Data extract:
###

import Literature.NumberTheory.GaloisRepresentations.HomDualRestrictField
import Literature.NumberTheory.GaloisRepresentations.ContinuousCohomologyConnectingNaturality
import Literature.NumberTheory.GaloisRepresentations.ContinuousH1ResCocycle
import Literature.NumberTheory.GaloisRepresentations.BrauerTower
import HarnessLib

/-!
# Naturality of the dual connecting map `δ₀` under restriction of the field and change of coefficients

Topic `NumberTheory/GaloisRepresentations`; namespaces `Literature.NumberTheory.GaloisRepresentations.IsSES` (§1)
and `…HomDual` (§2–3).  Definitions with bodies and theorems; no named fact, no instance, no `sorry`.

§1 (generic).  For a continuous homomorphism `θ : Γ' → Γ`, a short exact sequence `0 → M₁ → M₂ → M₃ → 0`
of discrete `Γ`-modules, one `0 → M₁' → M₂' → M₃' → 0` of discrete `Γ'`-modules and `θ`-equivariant maps
`φᵢ : Mᵢ → Mᵢ'` forming commutative squares, the connecting maps satisfy
`H¹(θ, φ₁) (δ₀ v) = δ₀' (φ₃ v)` for every `Γ`-invariant `v ∈ M₃` (NSW (1.3.3) with change of group,
(1.5.2) compatibility of `res` with `δ`).

§2–3 (the Hom-dual of a presentation, sequel to `HomDualPresentation`, `HomDualRestrictField`).  For
`0 → X → Y → Z → 0` over `K`, coefficients `A` over `K`, a field `K'/K` (`ι : K̄ → K̄'`, `res : Γ_{K'} → Γ_K`)
and a `Γ_{K'}`-equivariant coefficient transfer `j : A|_{K'} → A'`, post-composition with `j` maps
`Hom(V, A)|_{K'} → Hom(V|_{K'}, A')` (`postcompResHom`) and

  `H¹(res, j∘–) (dualδ₀_K h) = dualδ₀_{K'} (j ∘ h)`  (`map_dualδ₀_eq`),

i.e. the native dual connecting map commutes with restriction to `K'` followed by the coefficient change —
the `(R2)` compatibility `R_v (h ≫ ι) = loc_v (δ₀ h)` of the presentation road (door-c6 g16), once `K' = K_v`,
`A = K̄ˣ`, `A' = K̄_vˣ`.

References: Neukirch–Schmidt–Wingberg, *Cohomology of Number Fields* (1.3.3), (1.5.2); Serre, *Galois Cohomology*
I §2.2, §2.4; Milne, *Arithmetic Duality Theorems* I §0.
-/

noncomputable section

namespace Literature.NumberTheory.GaloisRepresentations

open Function ContRepresentation

universe u

/-! ## §1 `δ₀` commutes with change of group -/

namespace IsSES

variable {Γ Γ' : Type u} [Group Γ] [TopologicalSpace Γ] [IsTopologicalGroup Γ]
  [Group Γ'] [TopologicalSpace Γ'] [IsTopologicalGroup Γ']
variable {M₁ M₂ M₃ M₁' M₂' M₃' : Type u}
  [AddCommGroup M₁] [TopologicalSpace M₁] [DiscreteTopology M₁]
  [AddCommGroup M₂] [TopologicalSpace M₂] [DiscreteTopology M₂]
  [AddCommGroup M₃] [TopologicalSpace M₃] [DiscreteTopology M₃]
  [AddCommGroup M₁'] [TopologicalSpace M₁'] [DiscreteTopology M₁']
  [AddCommGroup M₂'] [TopologicalSpace M₂'] [DiscreteTopology M₂']
  [AddCommGroup M₃'] [TopologicalSpace M₃'] [DiscreteTopology M₃']
variable {ρ₁ : ContinuousRep Γ ℤ M₁} {ρ₂ : ContinuousRep Γ ℤ M₂} {ρ₃ : ContinuousRep Γ ℤ M₃}
variable {ρ₁' : ContinuousRep Γ' ℤ M₁'} {ρ₂' : ContinuousRep Γ' ℤ M₂'} {ρ₃' : ContinuousRep Γ' ℤ M₃'}
variable {f : ρ₁.toTopRep ⟶ ρ₂.toTopRep} {g : ρ₂.toTopRep ⟶ ρ₃.toTopRep}
variable {f' : ρ₁'.toTopRep ⟶ ρ₂'.toTopRep} {g' : ρ₂'.toTopRep ⟶ ρ₃'.toTopRep}
variable (θ : Γ' →ₜ* Γ)
  (φ₁ : TopRep.res (θ : Γ' →* Γ) ρ₁.toTopRep ⟶ ρ₁'.toTopRep)
  (φ₂ : TopRep.res (θ : Γ' →* Γ) ρ₂.toTopRep ⟶ ρ₂'.toTopRep)
  (φ₃ : TopRep.res (θ : Γ' →* Γ) ρ₃.toTopRep ⟶ ρ₃'.toTopRep)

omit [IsTopologicalGroup Γ] [IsTopologicalGroup Γ'] in
/-- A `θ`-equivariant map carries `Γ`-invariants of `M₃` to `Γ'`-invariants of `M₃'`.
[cite: NeukirchSchmidtWingberg2008, (1.5.2)] -/
theorem mem_invariants_map_res (v : ρ₃.toTopRep.ρ.invariants) :
    φ₃.hom (v : M₃) ∈ ρ₃'.toTopRep.ρ.invariants := fun σ => by
  rw [← TopRep.hom_comm_apply φ₃ σ]
  exact congrArg φ₃.hom (v.2 (θ σ))

/-- **`δ₀` commutes with change of group**: for `θ : Γ' → Γ`, short exact sequences `(f, g)` over `Γ` and
`(f', g')` over `Γ'` and `θ`-equivariant `φ₁, φ₂, φ₃` with `φ₂ f = f' φ₁`, `φ₃ g = g' φ₂`, one has
`H¹(θ, φ₁) (δ₀ v) = δ₀' (φ₃ v)` (the image `φ₂ w` of a lift `w` of `v` lifts `φ₃ v`, and
`φ₁ (f⁻¹((θσ) w − w)) = f'⁻¹(σ (φ₂ w) − φ₂ w)`). [cite: NeukirchSchmidtWingberg2008, (1.3.3), (1.5.2)]
[cite: SerreGaloisCohomology1997, I §2.2, §2.4] -/
theorem map_res_δ₀ (h : IsSES f g) (h' : IsSES f' g')
    (hsq₁ : ∀ x, φ₂.hom (f.hom x) = f'.hom (φ₁.hom x))
    (hsq₂ : ∀ y, φ₃.hom (g.hom y) = g'.hom (φ₂.hom y))
    (v : ρ₃.toTopRep.ρ.invariants) :
    ContinuousCohomology.map θ φ₁ 1 (h.δ₀ v) =
      h'.δ₀ ⟨φ₃.hom (v : M₃), mem_invariants_map_res θ φ₃ v⟩ := by
  have hw : g.hom (h.lift v.1) = v := h.g_lift v.1
  have hw' : g'.hom (φ₂.hom (h.lift v.1)) = φ₃.hom (v : M₃) := by rw [← hsq₂, hw]
  rw [h.δ₀_apply_eq v (h.lift v.1) hw, h'.δ₀_apply_eq _ (φ₂.hom (h.lift v.1)) hw',
    map_oneCocycleClass]
  refine congrArg _ (Subtype.ext (ContinuousMap.ext fun σ => h'.injective ?_))
  change f'.hom (φ₁.hom ((h.δ₀Cocycle _ (by rw [hw]; exact v.2)).1 (θ σ))) = _
  rw [h'.f_δ₀Cocycle_apply, ← hsq₁, h.f_δ₀Cocycle_apply, map_sub]
  congr 1
  exact TopRep.hom_comm_apply φ₂ σ _

end IsSES

/-! ## §2 Post-composition with a coefficient transfer `j : A|_{K'} → A'` -/

namespace HomDual

open Literature.Algebra.Homology Literature.Algebra.Homology.DiscreteRep Field DiscreteGaloisModule

variable {K : Type} [Field K] {K' : Type} [Field K'] [Algebra K K']
variable {X Y Z W W' : Type}
  [AddCommGroup X] [TopologicalSpace X] [DiscreteTopology X] [Module.Finite ℤ X]
  [AddCommGroup Y] [TopologicalSpace Y] [DiscreteTopology Y] [Module.Finite ℤ Y]
  [AddCommGroup Z] [TopologicalSpace Z] [DiscreteTopology Z] [Module.Finite ℤ Z]
  [AddCommGroup W] [TopologicalSpace W] [DiscreteTopology W]
  [AddCommGroup W'] [TopologicalSpace W'] [DiscreteTopology W']
variable (ρX : DiscreteGaloisModule K X) (ρY : DiscreteGaloisModule K Y) (ρZ : DiscreteGaloisModule K Z)
  (ρA : DiscreteGaloisModule K W) (ρA' : DiscreteGaloisModule K' W')
  (j : (ρA.restrictField K').toContRepresentation →ⁱL ρA'.toContRepresentation)

/-- Post-composition with `j` on carriers: `Hom_ℤ(V, A) → Hom_ℤ(V, A')`, `F ↦ j ∘ F`. [cite: MilneADT2006, I §0] -/
def postcompAddHom : DiscreteRep.HomCarrier Z W →+ DiscreteRep.HomCarrier Z W' where
  toFun F := (j.toContinuousLinearMap.toLinearMap ∘ₗ (show Z →ₗ[ℤ] W from F) : Z →ₗ[ℤ] W')
  map_zero' := LinearMap.ext fun _ => by
    change j 0 = 0
    exact map_zero j
  map_add' F G := LinearMap.ext fun z => by
    change j ((show Z →ₗ[ℤ] W from F) z + (show Z →ₗ[ℤ] W from G) z) = _
    exact map_add j _ _

omit [TopologicalSpace Z] [DiscreteTopology Z] [Module.Finite ℤ Z] in
/-- Unfolding: `(postcompAddHom j F) z = j (F z)`. [cite: MilneADT2006, I §0] -/
@[simp] theorem postcompAddHom_apply (F : DiscreteRep.HomCarrier Z W) (z : Z) :
    (show Z →ₗ[ℤ] W' from postcompAddHom (Z := Z) ρA ρA' j F) z = j ((show Z →ₗ[ℤ] W from F) z) := rfl

/-- `j` is `Γ_{K'}`-equivariant: `j (A(res σ) a) = A' σ (j a)`. [cite: MilneADT2006, I §0] -/
theorem transfer_apply (σ : absoluteGaloisGroup K') (a : W) :
    j (ρA (absGaloisRestrict K K' σ) a) = ρA' σ (j a) := by
  have := j.isIntertwining σ a
  simpa [ContinuousRep.toContRepresentation_apply_apply, GaloisRep.restrictField_apply] using this

/-- **`F ↦ j ∘ F : Hom_ℤ(V, A)|_{K'} → Hom_ℤ(V|_{K'}, A')` is `res`-equivariant**:
`j ∘ ((res σ) F (res σ)⁻¹) = σ (j ∘ F) σ⁻¹`. [cite: MilneADT2006, I §0] -/
theorem postcompAddHom_smul (σ : absoluteGaloisGroup K') (F : DiscreteRep.HomCarrier Z W) :
    postcompAddHom ρA ρA' j (homGaloisModule ρZ ρA (absGaloisRestrict K K' σ) F) =
      homGaloisModule (ρZ.restrictField K') ρA' σ (postcompAddHom ρA ρA' j F) := by
  refine LinearMap.ext fun z => ?_
  change j (ρA (absGaloisRestrict K K' σ) ((show Z →ₗ[ℤ] W from F) (ρZ (absGaloisRestrict K K' σ)⁻¹ z))) =
    ρA' σ (j ((show Z →ₗ[ℤ] W from F) ((ρZ.restrictField K') σ⁻¹ z)))
  rw [GaloisRep.restrictField_apply, map_inv (absGaloisRestrict K K') σ]
  exact transfer_apply ρA ρA' j σ _

/-- **Post-composition with `j` as a `res`-equivariant morphism `Hom_ℤ(V, A) → Hom_ℤ(V|_{K'}, A')` in `TopRep`**
(the shape `ContinuousCohomology.map res` consumes). [cite: MilneADT2006, I §0] -/
def postcompResHom :
    TopRep.res ((absGaloisRestrict K K' : absoluteGaloisGroup K' →ₜ* absoluteGaloisGroup K) :
        absoluteGaloisGroup K' →* absoluteGaloisGroup K) (homGaloisModule ρZ ρA).toTopRep ⟶
      (homGaloisModule (ρZ.restrictField K') ρA').toTopRep :=
  TopRep.ofHom ⟨⟨(postcompAddHom ρA ρA' j (Z := Z)).toIntLinearMap, continuous_of_discreteTopology⟩, fun σ => by
    refine ContinuousLinearMap.ext fun F => ?_
    exact postcompAddHom_smul ρZ ρA ρA' j σ F⟩

/-- Unfolding `postcompResHom` on elements. [cite: MilneADT2006, I §0] -/
@[simp] theorem postcompResHom_apply (F : DiscreteRep.HomCarrier Z W) :
    (postcompResHom ρZ ρA ρA' j).hom F = postcompAddHom ρA ρA' j F := rfl

/-- The same map as a morphism of discrete `Γ_{K'}`-modules out of the restricted module `Hom_ℤ(V, A)|_{K'}`
(the shape `galoisCohomology.map` consumes). [cite: MilneADT2006, I §0] -/
def postcompRes :
    ((homGaloisModule ρZ ρA).restrictField K').toContRepresentation →ⁱL
      (homGaloisModule (ρZ.restrictField K') ρA').toContRepresentation where
  toLinearMap := (postcompAddHom ρA ρA' j (Z := Z)).toIntLinearMap
  cont := continuous_of_discreteTopology
  isIntertwining' σ := by
    refine ContinuousLinearMap.ext fun F => ?_
    simpa [ContinuousRep.toContRepresentation_apply_apply, GaloisRep.restrictField_apply] using
      postcompAddHom_smul ρZ ρA ρA' j σ F

/-- Unfolding `postcompRes` on elements. [cite: MilneADT2006, I §0] -/
@[simp] theorem postcompRes_apply (F : DiscreteRep.HomCarrier Z W) :
    postcompRes ρZ ρA ρA' j F = postcompAddHom ρA ρA' j F := rfl

/-- **`H(res, j∘–) = H(j∘–) ∘ res`**: the single change-of-group map along `postcompResHom` is restriction to `K'`
followed by the coefficient map `postcompRes`. [cite: NeukirchSchmidtWingberg2008, (1.5.2)] -/
theorem map_postcompResHom_eq (q : ℕ) (x : galoisCohomology (homGaloisModule ρZ ρA) q) :
    ContinuousCohomology.map (absGaloisRestrict K K') (postcompResHom ρZ ρA ρA' j) q x =
      galoisCohomology.map (postcompRes ρZ ρA ρA' j) q
        (galoisCohomology.res (homGaloisModule ρZ ρA) K' q x) :=
  map_comp_apply_of (absGaloisRestrict K K') (ContinuousMonoidHom.id _) (absGaloisRestrict K K') (fun _ => rfl)
    _ _ _ (fun _ => rfl) q x

/-! ## §3 `dualδ₀` commutes with restriction-and-transfer -/

variable (i : ρX.toContRepresentation →ⁱL ρY.toContRepresentation)
  (p : ρY.toContRepresentation →ⁱL ρZ.toContRepresentation)

/-- The transferred equivariant map `j ∘ h : X|_{K'} → A'` of an equivariant `h : X → A`, as an invariant of
`Hom_ℤ(X|_{K'}, A')`. [cite: MilneADT2006, I §0] -/
def transferInvariant (h : (homGaloisModule ρX ρA).toTopRep.ρ.invariants) :
    (homGaloisModule (ρX.restrictField K') ρA').toTopRep.ρ.invariants :=
  ⟨postcompAddHom ρA ρA' j (h.1 : DiscreteRep.HomCarrier X W),
    IsSES.mem_invariants_map_res (absGaloisRestrict K K') (postcompResHom ρX ρA ρA' j) h⟩

/-- Unfolding `transferInvariant`. [cite: MilneADT2006, I §0] -/
@[simp] theorem coe_transferInvariant (h : (homGaloisModule ρX ρA).toTopRep.ρ.invariants) :
    (transferInvariant ρX ρA ρA' j h : DiscreteRep.HomCarrier X W') =
      postcompAddHom ρA ρA' j (h.1 : DiscreteRep.HomCarrier X W) := rfl

/-- **`dualδ₀` commutes with restriction of the field and transfer of coefficients** (single-map form):
`H¹(res, j∘–) (dualδ₀_K h) = dualδ₀_{K'} (j ∘ h)` for the dual sequences of `0 → X → Y → Z → 0` over `K`
(coefficients `A`) and of its restriction over `K'` (coefficients `A'`).
[cite: NeukirchSchmidtWingberg2008, (1.3.3), (1.5.2)] [cite: MilneADT2006, I §0] -/
theorem map_dualδ₀_eq (hS : IsSES (toTopRepHom ρX ρY i) (toTopRepHom ρY ρZ p)) (hW : Module.Baer ℤ W)
    (hW' : Module.Baer ℤ W') (h : (homGaloisModule ρX ρA).toTopRep.ρ.invariants) :
    ContinuousCohomology.map (absGaloisRestrict K K') (postcompResHom ρZ ρA ρA' j) 1
        (dualδ₀ ρX ρY ρZ ρA i p hS hW h) =
      dualδ₀ (ρX.restrictField K') (ρY.restrictField K') (ρZ.restrictField K') ρA'
        (restrictIntertwining ρX ρY i) (restrictIntertwining ρY ρZ p) (isSES_restrict ρX ρY ρZ hS) hW'
        (transferInvariant ρX ρA ρA' j h) := by
  rw [dualδ₀_apply, dualδ₀_apply]
  exact IsSES.map_res_δ₀ (absGaloisRestrict K K') (postcompResHom ρZ ρA ρA' j) (postcompResHom ρY ρA ρA' j)
    (postcompResHom ρX ρA ρA' j) _ _ (fun _ => rfl) (fun _ => rfl) h

/-- **`dualδ₀` commutes with restriction of the field and transfer of coefficients** (`res`-then-`map` form):
`H¹(j∘–) (res_{K'/K} (dualδ₀_K h)) = dualδ₀_{K'} (j ∘ h)`. [cite: NeukirchSchmidtWingberg2008, (1.3.3), (1.5.2)]
[cite: MilneADT2006, I §0] -/
theorem map_res_dualδ₀_eq (hS : IsSES (toTopRepHom ρX ρY i) (toTopRepHom ρY ρZ p)) (hW : Module.Baer ℤ W)
    (hW' : Module.Baer ℤ W') (h : (homGaloisModule ρX ρA).toTopRep.ρ.invariants) :
    galoisCohomology.map (postcompRes ρZ ρA ρA' j) 1
        (galoisCohomology.res (homGaloisModule ρZ ρA) K' 1 (dualδ₀ ρX ρY ρZ ρA i p hS hW h)) =
      dualδ₀ (ρX.restrictField K') (ρY.restrictField K') (ρZ.restrictField K') ρA'
        (restrictIntertwining ρX ρY i) (restrictIntertwining ρY ρZ p) (isSES_restrict ρX ρY ρZ hS) hW'
        (transferInvariant ρX ρA ρA' j h) := by
  rw [← map_postcompResHom_eq, map_dualδ₀_eq]

end HomDual

end Literature.NumberTheory.GaloisRepresentations

end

###

Task description: The required output is the stretch of entries above from the line containing "absoluteGaloisGroup K' →*" through the line containing "theorem postcompResHom_apply (F", reproduced exactly.

Final answer:
        absoluteGaloisGroup K' →* absoluteGaloisGroup K) (homGaloisModule ρZ ρA).toTopRep ⟶
      (homGaloisModule (ρZ.restrictField K') ρA').toTopRep :=
  TopRep.ofHom ⟨⟨(postcompAddHom ρA ρA' j (Z := Z)).toIntLinearMap, continuous_of_discreteTopology⟩, fun σ => by
    refine ContinuousLinearMap.ext fun F => ?_
    exact postcompAddHom_smul ρZ ρA ρA' j σ F⟩

/-- Unfolding `postcompResHom` on elements. [cite: MilneADT2006, I §0] -/
@[simp] theorem postcompResHom_apply (F : DiscreteRep.HomCarrier Z W) :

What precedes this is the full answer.